CURRENT DOMESTIC FUEL SURCHARGE TASMANIA: 4.51 - 6.93% March 2009

Tuesday, December 30, 2008

Judge delays declaratory judgment on legality of clean trucks scheme


A US JUDGE has declined to provide a declaratory judgment on the legality of the California ports' clean truck programme until hearing more arguments, thus leaving its provisions in place, reports Newark-based Traffic World.
"It's not an easy issue," said US District Judge Richard Leon. "There is a lot of complexity to it."
Judge Leon dashed hopes of the Federal Maritime Commission (FMC) that believes that the demands of the clean truck programme through Los Angeles and Long Beach unlawfully interfere with legal trade and, therefore are ultra vires.
The two ports affected have delayed collection of a US$35 per TEU tax from trucks built before 2007, but FMC attorney Benjamin Trogdon said truckers already are seeing the impact on competition and costs to shippers will rise.
"The shippers have begun to shift, to look for operators that have compliant trucks," he said. "There has been evidence of irreparable harm to the country" as shippers act to avoid coming fees.
Judge Leon has set December 17 as the date for lawyers to file responses to legal arguments made by FMC, rather than issuing or denying an immediate injunction.
The programme also denies access to owner-operators of trucks to the ports in favour of employee-drivers of certified motor carriers as the Teamsters union has demanded.

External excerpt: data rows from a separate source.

/-- `e^{-iλ_B(y)} ≤ y^{-i}`. [cite: Beaton2015, §3, Lemma 2] -/
theorem exp_neg_mul_pulledBridgeFreeEnergy_le_zd (d : ℕ) {y : ℝ} (hy : 0 < y) (i : ℕ) :
    Real.exp (-(i : ℝ) * pulledBridgeFreeEnergy (d + 1) y) ≤ (y ^ i)⁻¹ := by
  have h1 : y ^ i ≤ Real.exp ((i : ℝ) * pulledBridgeFreeEnergy (d + 1) y) := by
    calc y ^ i = Real.exp (Real.log y) ^ i := by rw [Real.exp_log hy]
      _ = Real.exp ((i : ℝ) * Real.log y) := by rw [← Real.exp_nat_mul]
      _ ≤ Real.exp ((i : ℝ) * pulledBridgeFreeEnergy (d + 1) y) :=
          Real.exp_le_exp.2 (mul_le_mul_of_nonneg_left (log_le_pulledBridgeFreeEnergy_zd d hy) (Nat.cast_nonneg i))
  rw [neg_mul, Real.exp_neg]
  exact inv_anti₀ (pow_pos hy i) h1

/-- **Plain geometric envelope of the block law on `ℤ^{d+1}`**: for `y ≥ 1`,
`p_i(y) ≤ y^{2/3} · (y^{1/3} μ / y)^i` (three crossings `3·span ≤ i + 2`, `λ_i ≤ b_i ≤ μ^i`, `e^{-iλ_B} ≤ y^{-i}`).
[cite: MadrasSlade1993, §4.2, (4.2.21)–(4.2.22) (p. 94, 2013 reprint)] -/
theorem pulledBlockLaw_le_geometric_zd (d : ℕ) {y : ℝ} (hy : 1 ≤ y) (i : ℕ) :
    pulledBlockLaw (d + 1) y i ≤
      y ^ (2 / 3 : ℝ) * (y ^ (1 / 3 : ℝ) * connectiveConstant (d + 1) / y) ^ i := by
  have hy0 : 0 < y := by linarith
  set μ := connectiveConstant (d + 1) with hμ
  have hμ0 : 0 < μ := connectiveConstant_pos (d + 1)
  -- Λ_i(y) ≤ μ^i · y^{2/3} (y^{1/3})^i
  have hΛ : pulledIrrZ (d + 1) i y ≤ (μ ^ i) * (y ^ (2 / 3 : ℝ) * (y ^ (1 / 3 : ℝ)) ^ i) := by
    unfold pulledIrrZ
    calc ∑ ω ∈ irreducibleBridges (d + 1) i, y ^ (ω i 0).toNat
        ≤ ∑ ω ∈ irreducibleBridges (d + 1) i, y ^ (2 / 3 : ℝ) * (y ^ (1 / 3 : ℝ)) ^ i :=
          Finset.sum_le_sum fun ω hω => pow_le_rpow_two_thirds_mul_pow hy (three_mul_span_le hω)
      _ = (irreducibleBridgeCount (d + 1) i : ℝ) * (y ^ (2 / 3 : ℝ) * (y ^ (1 / 3 : ℝ)) ^ i) := by
          rw [Finset.sum_const, nsmul_eq_mul, irreducibleBridgeCount]
      _ ≤ (μ ^ i) * (y ^ (2 / 3 : ℝ) * (y ^ (1 / 3 : ℝ)) ^ i) := by
          refine mul_le_mul_of_nonneg_right ?_ (by positivity)
          calc (irreducibleBridgeCount (d + 1) i : ℝ) ≤ bridgeCount (d + 1) i := by
                exact_mod_cast irreducibleBridgeCount_le_bridgeCount i
            _ ≤ μ ^ i := bridgeCount_le_pow i
  have hE := exp_neg_mul_pulledBridgeFreeEnergy_le_zd d hy0 i
  unfold pulledBlockLaw
  calc pulledIrrZ (d + 1) i y * Real.exp (-(i : ℝ) * pulledBridgeFreeEnergy (d + 1) y)
      ≤ (μ ^ i) * (y ^ (2 / 3 : ℝ) * (y ^ (1 / 3 : ℝ)) ^ i) * (y ^ i)⁻¹ :=
        mul_le_mul hΛ hE (Real.exp_pos _).le (by positivity)
    _ = y ^ (2 / 3 : ℝ) * (y ^ (1 / 3 : ℝ) * μ / y) ^ i := by
        rw [div_pow, mul_pow, ← inv_pow]; ring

The FMC case wants to scrap those provisions and stop subsidies for truck purchases as well as exemptions for some truckers at the ports.
But Port and City of Los Angeles lawyer Steven Rosenthal said there was no evidence of a change in the marketplace or in competition. "It's been two months and there have been no problems, no evidence of people going out of business, no parade of horribles. Life is proceeding normally." "And the environment is getting cleaner," the judge added in the report.